Age and Gender Differences
The best (but very data-dense) presentation at GamesUR was by Nick Yee from Quantic Foundry. Yee has collected data from 220,000 gamers who completed a survey about what motivates them to play computer games. Motivations clustered into 6 groups: action, social, mastery, achievement, immersion, and creativity. Obviously, different games speak to different motivations: a death-march game will attract gamers motivated by action and social play, whereas a simulation game would be preferred by people interested in immersion and creativity.
One of the main components of the social cluster is competition. In this cluster gamers care about beating other players and being acknowledged as a high-ranking player (even if they don’t take it to the eSports extreme). The following chart shows the average score on the competition metric for men and women at different ages:
Average gamer scores, expressed as standard deviations from the overall mean across all ages and genders. High scores indicate people who are more motivated by competition. Source: Quantic Foundry, reprinted by permission.
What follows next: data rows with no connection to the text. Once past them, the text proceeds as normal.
import Summits.Ventures.CertifiedManyBodySolver.Observables.SpinBox3Words
import HarnessLib

/-!
# The shifted DIAMOND kernel: the op-08 truncated staggered sum `S_pi_trunc2` plus a total-mass tap is a
# nonnegative cosine polynomial, so its certified ceiling IS a Néel-weight ceiling

HONEST FRAMING: first certified bounds on pairing observables; not a superconductivity verdict; every number certified
(two lineages + referee) or labelled float.  Cell hubbard-obs (D-0042 crew 1), seat hubbard-obs-p3 (CONTROLS), gen 2 —
CORRECTION of the seat's own 22:12Z line «S_pi_trunc carries no Bragg reading» (STATUS 22:40Z).  Zero compute; no
certificate typed; no `sorry`.  A CEILING on a Bragg weight says nothing about the presence of order.

The engine menu's `S_pi_trunc2 = Σ_{|r|₁ ≤ 2} (−1)^{|r|₁} ω(𝐒₀·𝐒_r)` (13 displacements of the 1-norm diamond, `r = 0`
term `𝐒₀·𝐒₀ = ¾n₀ − (3/2)n_{0↑}n_{0↓}` included; eng-1 kit j246123 / j246548) has the staggered diamond DIRICHLET kernel
`D₂(ξ − (π,π))`, `D₂(η) = Σ_{|r|₁≤2} cos(r·η)`, which is NOT nonnegative: in `cᵢ = cos ηᵢ`,
`D₂ = 4c₁² + 4c₂² + 4c₁c₂ + 2c₁ + 2c₂ − 3`, minimum `−10/3` at `c₁ = c₂ = −1/6`.  But

  `K(ξ) := 10/3 + D₂(ξ − (π,π)) = 13/3 − 2cos ξ₁ − 2cos ξ₂ + 2cos 2ξ₁ + 2cos 2ξ₂ + 2cos(ξ₁+ξ₂) + 2cos(ξ₁−ξ₂)`
  `       = 4(cos ξ₁ + ½cos ξ₂ − ¼)² + 3(cos ξ₂ − 1/6)² ≥ 0`,      `K((π,π)) = 49/3`

(`diamondKernel_eq`, `diamondKernel_nonneg`, `diamondKernel_pi_pi`), so `kernelCeiling_braggWeight_le` gives, for every
finite measure `μ` representing a lattice function `C` (`c = Re C`):

  `(49/3)·μ((π,π)+2πℤ²) ≤ (13/3)c(0) − 2[c(e₁)+c(e₂)] + 2[c(e₁+e₂)+c(e₁−e₂)] + 2[c(2e₁)+c(2e₂)]`

(`neel_braggWeight_le_diamond`), i.e. for `D₄`-invariant `C`: `m ≤ (13·c(0,0) − 12·c(1,0) + 12·c(1,1) + 12·c(2,0))/49
= (10·c(0,0) + 3·S₂)/49` with `S₂ = c(0,0) − 4c(1,0) + 4c(1,1) + 4c(2,0)` the class form of `S_pi_trunc2`
(`braggWeight_pi_le_diamond2_classForm`).  State side: the WORD `spiTrunc2Word` (the menu functional verbatim: one-body
term `¾(n_{0↑}+n_{0↓})`, `−(3/2)n_{0↑}n_{0↓}`, the twelve signed spin dots on `diamond2Support`), its `D₄` dictionary, and
**`M3ObsNeelCeilingAt_of_spiTrunc2_orbitRow`: `M3CorrOrbitLowerRow t′ u r univ diamond2Support (−spiTrunc2Word) →
M3EnergyUpperRow t′ u → M3ObsNeelCeilingAt t′ ((105/16 − 3·r)/49)`** (density `7/8`, `docc ≥ 0` kinematically via
`re_expect_doccAt0_nonneg`; `−r` = the certified upper edge of `S_pi_trunc2`).  Arithmetic on eng-1's in-job-certified
A0 value `S_pi_trunc2 ≤ 3.1270545` [certified by the producer's readers, NOT yet two-lineage/referee]: `m_s²(π,π) ≤
0.3253839 < 0.3399425` (#259) — recorded in words only; nothing here asserts it.

References: Scalapino, Phys. Rep. 250 (1995) 329, §2; Katznelson, *An Introduction to Harmonic Analysis* (2004) I.7.
-/

noncomputable section

open MeasureTheory Complex Filter Topology
open scoped Real BigOperators

namespace Summit.Ventures.CertifiedManyBodySolver.Observables

/-! ## §1  The shifted diamond kernel -/

section Kernel

/-- DIAMOND taps (one per `±` pair): `0, e₁, e₂, e₁+e₂, e₁−e₂, 2e₁, 2e₂`. [cite: Scalapino1995, §2] -/
def diamond2TapVec : Fin 7 → (Fin 2 → ℤ) := ![![0, 0], ![1, 0], ![0, 1], ![1, 1], ![1, -1], ![2, 0], ![0, 2]]

/-- Tap weights of `K = 10/3 + D₂(· − (π,π))`: `13/3` at `0` (= `1 + 10/3`), `−2` on the axes, `+2` on the diagonals and
at distance two (each `±` pair folded into one tap). [cite: Scalapino1995, §2] -/
def diamond2TapWt : Fin 7 → ℝ := ![13/3, -2, -2, 2, 2, 2, 2]

/-- Closed form: `K(ξ) = 4cos²ξ₁ + 4cos²ξ₂ + 4cos ξ₁ cos ξ₂ − 2cos ξ₁ − 2cos ξ₂ + 1/3`. [folklore] -/
theorem diamondKernel_eq (ξ : Fin 2 → ℝ) :
    cosKernel diamond2TapVec diamond2TapWt ξ =
      4 * Real.cos (ξ 0) ^ 2 + 4 * Real.cos (ξ 1) ^ 2 + 4 * Real.cos (ξ 0) * Real.cos (ξ 1)
        - 2 * Real.cos (ξ 0) - 2 * Real.cos (ξ 1) + 1/3 := by
  unfold cosKernel
  simp only [Fin.sum_univ_seven, sum_fin_two_dot, diamond2TapVec, diamond2TapWt]
  simp [Real.cos_add, Real.cos_two_mul, Real.cos_sq']
  ring

/-- **`K ≥ 0` pointwise**: `K = 4(cos ξ₁ + ½cos ξ₂ − ¼)² + 3(cos ξ₂ − 1/6)²`. [folklore] -/
theorem diamondKernel_nonneg (ξ : Fin 2 → ℝ) : 0 ≤ cosKernel diamond2TapVec diamond2TapWt ξ := by
  rw [diamondKernel_eq]
  nlinarith [sq_nonneg (Real.cos (ξ 0) + Real.cos (ξ 1) / 2 - 1/4), sq_nonneg (Real.cos (ξ 1) - 1/6)]

/-- `K((π,π)) = 49/3`. [folklore] -/
theorem diamondKernel_pi_pi : cosKernel diamond2TapVec diamond2TapWt ![π, π] = 49/3 := by
  rw [diamondKernel_eq]
  simp
  norm_num

end Kernel

/-! ## §2  Measure level -/

section MeasureLevel

open Literature.MathematicalPhysics.QuantumLattice Literature.Probability.LatticeModels

variable {C : Site 2 → ℂ} (μ : Measure (EuclideanSpace ℝ (Fin 2))) [IsFiniteMeasure μ]

/-- **Néel ceiling from the shifted diamond kernel** (any represented `C`):
`(49/3)·μ((π,π)+2πℤ²) ≤ (13/3)Re C(0) − 2[Re C(e₁)+Re C(e₂)] + 2[Re C(e₁+e₂)+Re C(e₁−e₂)] + 2[Re C(2e₁)+Re C(2e₂)]`.
[cite: Katznelson2004, I.7] -/
theorem neel_braggWeight_le_diamond
    (hμ : ∀ r : Site 2, ∫ ξ, exp ((∑ i, (r i : ℝ) * ξ i : ℝ) * I) ∂μ = C r) :
    49/3 * braggWeight μ ![![π, π]] ≤
      13/3 * (C ![0, 0]).re - 2 * (C ![1, 0]).re - 2 * (C ![0, 1]).re + 2 * (C ![1, 1]).re
        + 2 * (C ![1, -1]).re + 2 * (C ![2, 0]).re + 2 * (C ![0, 2]).re := by
  have h := kernelCeiling_braggWeight_le μ hμ diamond2TapVec diamond2TapWt diamondKernel_nonneg ![![π, π]] (49/3)
    (fun j => by fin_cases j; simpa using diamondKernel_pi_pi)
  have hsum : ∑ l, diamond2TapWt l * (C (diamond2TapVec l)).re =
      13/3 * (C ![0, 0]).re - 2 * (C ![1, 0]).re - 2 * (C ![0, 1]).re + 2 * (C ![1, 1]).re
        + 2 * (C ![1, -1]).re + 2 * (C ![2, 0]).re + 2 * (C ![0, 2]).re := by
    simp only [Fin.sum_univ_seven, diamond2TapVec, diamond2TapWt]
    simp
    ring
  linarith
Two observations from the chart:
- Men are more competitive than women. (Or, more precisely, men like competitive games more than women do.) Maybe not a big surprise.
- Competitiveness decreases drastically by age. In fact, the difference between young and old gamers is more than twice the difference between men and women, and by age 50 there’s no real difference between men and women anymore. (Older women might even be more competitive than older men, but there’s too little data in this research to say for sure.)
We sometimes find differences between young and old users in mainstream UX research, but our effect sizes are usually much more modest than those in the Gamer Motivation Study: as users age, task performance using websites declines by 0.8% per year. And it’s almost unheard of to see any reportable differences between male and female users. Say you want to study menu design: the difference between how men and women use any given menu is so negligible that is has zero practical meaning compared to the difference between a design that complies with menu UX guidelines and a poorly designed menu.
In conclusion, the Games User Research Summit was a great conference with many insightful talks by top professionals. Both they and we probably think that mainstream UX and GUR are more different than they really are, but all of us should periodically reflect on the notable similarities between the two fields to make sure that we don’t unduly limit our methods to those traditionally employed in our UX niche. For sure, as persuasive web design becomes increasingly important, mainstream user researchers will need to adopt (and adapt) methods from games user research.